Despite the clinical importance of delirium in this patient setting, no reports to date have addressed the incidence of delirium under visitation restrictions in response to the COVID-19 pandemic. In context of this pandemic and the unprecedentedly large scale of visitation restriction, the purpose of this study was to identify the association between visitation restriction and the incidence of delirium in emergency inpatients.

Methods

Study design

This study is a single-center, retrospective, observational, cohort design. The study was approved by the Clinical Research Ethics Committee of the Japanese Red Cross Society Kyoto Daini Hospital (Approval ID Sp2020–7). The ethics committee waived the requirement for informed consent because of the anonymous nature of the data.

Setting

The study was performed at the Japanese Red Cross Society Kyoto Daini Hospital in Kyoto City, Japan, which is an urban area with a population of approximately 1.5 million. The total number of ambulance calls is approximately 90,000 cases annually for the entire city [17]. The authors’ 672-bed hospital is one of the four critical care medical centers in Kyoto City and is located at the center of the city. Generally, critical care medical centers are certified by the Japanese Ministry of Health, Labour and Welfare; can accept emergency and severely ill patients transported by ambulance, including cardiac arrest, trauma, stroke, and sepsis patients; and can provide the specialized treatment in an intensive care unit, stroke care unit, and high care unit. In 2019, the total number of emergency department cases was 7610 patients who arrived by ambulance and 20,769 patients who were “walk-in” status, arriving by other means.

Study population

This study included all adult (age ≥ 18 years) patients hospitalized for any causes via our emergency department between January 1, 2019, and June 30, 2020.

Visitation restriction

In response to the COVID-19 pandemic in Japan, the study hospital changed the visitation policy to restrict visits beginning on March 28, 2020. The visit restrictions meant that the patient’s family and other close contracts were not allowed to visit the hospital ward or to have contact with inpatients in principle even for short periods of time. The study intervention periods were defined as before visitation restriction, from January 1, 2019, through March 31, 2020, and after visitation restriction, April 1, 2020, through June 30, 2020. We have been accepting inpatients because of COVID-19 since April, 2020, but this has not significantly affected our normal practice and has not restricted our emergency services. Even for inpatients, there were no changes in the hospital’s routine, except for visitation restrictions.

Data collection

Clinical data were obtained by an electronic chart review and the Japanese Diagnosis Procedure Combination (DPC) database of the Japanese Red Cross Society Kyoto Daini Hospital. These clinical data were collected through the electronic chart review: date of admission and discharge, patient age, patient sex, ward type on admission, and psychiatrists’ medical record about delirium. The DPC database [18] includes administrative claims and discharge abstract data for all inpatients. The following information for each patient was recorded in the DPC using a uniform data submission form: age; sex; state of consciousness on admission/discharge; activities of daily living on admission/discharge; primary diagnosis; comorbidities, including dementia, on admission; post-admission complications coded using the International Classification of Diseases, 10th Revision; medical procedures, including ventilator management and general anesthesia surgery; and discharge status. Patients were categorized by age as 18–64 years, 65–74 years, and ≥ 75 years, and by ward type on admission as emergency ward and general ward; the emergency ward was defined as the intensive care unit, stroke care unit, and high care unit. Patients were categorized as having ventilator management if they required > 5 h of ventilator management.

Outcome

The primary outcome was the incidence of delirium. In this hospital, the psychiatry department provides consultation as needed for the inpatients who are hospitalized in other departments, including their psychiatric diagnosis and intervention.

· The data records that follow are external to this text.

/-- `ΔH′_jμ = Δ(lift μ) − proj_{ΔN(Q′_j)}Δ(lift μ)`. [cite: Balaban1984PropagatorsII, (2.101) p.241] -/
theorem lapE_hP (hc : c ≠ 0) (j : ℕ) (μ : USite P j) : lapE c (hP hc j μ) = lapE c (pullE P j μ)
    - (LinearMap.range (lapN (P := P) c j)).starProjection (lapE c (pullE P j μ)) := by
  have key : ∀ y : ↥(LinearMap.range (lapN (P := P) c j)),
      lapE c ((Nj j).subtype ((lapNEquiv hc j).symm y)) = (y : ScalarSpace P) := by
    intro y
    rw [show lapE c ((Nj j).subtype ((lapNEquiv hc j).symm y)) = ((lapNEquiv hc j ((lapNEquiv hc j).symm y) :
        ↥(LinearMap.range (lapN (P := P) c j))) : ScalarSpace P) from rfl, LinearEquiv.apply_symm_apply]
  show lapE c (pullE P j μ - (Nj j).subtype ((lapNEquiv hc j).symm (projK c j (lapE c (pullE P j μ))))) = _
  rw [map_sub, key, projK, LinearMap.codRestrict_apply]
  rfl

/-- **`Q′_jH′_j = I`** (*"where the equality Q′_jλ = Q′_jH′_jμ = μ was used"*, p. 241; standing range). [cite: Balaban1984PropagatorsII, (2.101) p.241] -/
theorem Qp_hP (hc : c ≠ 0) (hj : j ≤ P.m + P.K) : Qp P j ∘ₗ hP hc j = LinearMap.id := by
  apply LinearMap.ext
  intro μ
  have hn : ∀ n : ↥(Nj (P := P) j), Qp P j ((Nj j).subtype n) = 0 := fun n => n.2
  show Qp P j (pullE P j μ - (Nj j).subtype ((lapNEquiv hc j).symm (projK c j (lapE c (pullE P j μ))))) = μ
  rw [map_sub, hn, sub_zero, Qp_pullE j hj]

/-- **(2.98)–(2.99) for `H′_j`**: `ΔH′_jμ ⊥ ΔN(Q′_j)`, i.e. `R_jΔH′_jμ = 0` — the variational characterisation of the minimiser.
[cite: Balaban1984PropagatorsII, (2.98)–(2.102) pp.240–241] -/
theorem hP_orth (hc : c ≠ 0) (n : ↥(Nj (P := P) j)) (μ : USite P j) :
    ⟪lapE c (n : ScalarSpace P), lapE c (hP hc j μ)⟫_ℝ = 0 := by
  rw [lapE_hP]
  exact Submodule.inner_right_of_mem_orthogonal (K := LinearMap.range (lapN (P := P) c j))
    (LinearMap.mem_range_self (lapN c j) n) (Submodule.sub_starProjection_mem_orthogonal _)

end Hprime

/-! ## §2  The data `tsV1` -/

section Data

/-- **The two-scale data of Sect. C on the V1 calculus**: fine lattice `T^{(0)}` with factor `c`, unit lattice `T^{(j)}`,
`Λ′ ⊂ T^{(j+1)}`, weights `w` on `𝔅 = Λ^c ∪ Λ′`; `Δ = ∂*∂ + ∂∂*` on vector fields, `Q′_j`, the admissible `ω`, `H′_j`, `Q_j`,
`∂₁` (factor `c/L^j`), the axial `B`, `Q″`, `a`. [cite: Balaban1984PropagatorsII, (2.95)–(2.104) pp.240–241] -/
def tsV1 {c : ℝ} (hc : c ≠ 0) {j : ℕ} (Λ' : Finset (Site P (j + 1))) (w : CIdx j Λ' → ℝ) :
    TwoScaleData (BondSpace P) (ScalarSpace P) (USite P j) (PlaqSpace P) (UBond P j) (CSpace j Λ') where
  lapV := dcsE c ∘ₗ dcE c + dE c ∘ₗ dsE c
  curl := dcE c
  grad := dE c
  dv := dsE c
  lap := lapE c
  Qp := Qp P j
  S₁ := admissible P j Λ'
  hP := hP hc j
  Qv := Qv P j
  d1 := d1 P j (c / (P.L : ℝ) ^ j)
  Ax := axial P j Λ'
  Qpp := Qpp P j Λ'
  a := aW P j Λ' w

end Data

/-! ## §3  `IsLattice`: the printed identities, (2.103), (2.104), `Q_j` onto, and (2.96) -/

section Lattice

variable {c : ℝ} {j : ℕ} (Λ' : Finset (Site P (j + 1)))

Delirium in this study was defined as receiving a diagnosis of delirium by the psychiatrists and requiring their intervention for delirium during hospitalization. Although delirium is challenging to diagnose and is a diagnosis that tends to be missed [2], this study focused on diagnostic accuracy and clinically problematic delirium by limiting the incidence of delirium to that which required intervention by psychiatrists. The psychiatry department diagnosed delirium according to the 5th edition of American Psychiatric Association’s Diagnostic and Statistical Manual of Mental Disorders (DSM-5) [19], which is the current reference standard diagnostic criteria [20]. The policy in psychiatric department to diagnose and manage the delirium did not change over the study intervention periods of before and after visitation restriction.

Variables selection

Based on previous studies [1, 20,21,22,23,24,25,26], as potential confounding factors to assess the association between incidence of delirium and visitation restriction, the study used these seven variables: patient age, patient sex, ward type on admission, primary diagnosis, ventilator management, general anesthesia surgery, and dementia.

Sample size estimation

We estimated that at least 100–120 cases of delirium would be required to account for the confounders using a logistic model based on the generally accepted rule of 10 events per variable [27]. Considering this viewpoint, we assumed that including cases from January 2019 to March 2020 before restriction would result in an adequate sample size to perform the analysis.

Statistical analysis

Data for patient characteristics were described as a median with an interquartile range (IQR) for continuous variables and as a number with percent for categorical variables. The crude and adjusted odds ratios (AORs) of delirium incidence with 95% confidence intervals (CIs) were identified using the multivariable logistic model including all confounders. Furthermore, subgroup analysis was conducted to evaluate the interaction in the association between visitation restriction and delirium incidence. Crude odds ratios with 95% CIs were using univariable logistic regression models. In addition, P values for interaction were calculated, and the interaction was evaluated [28].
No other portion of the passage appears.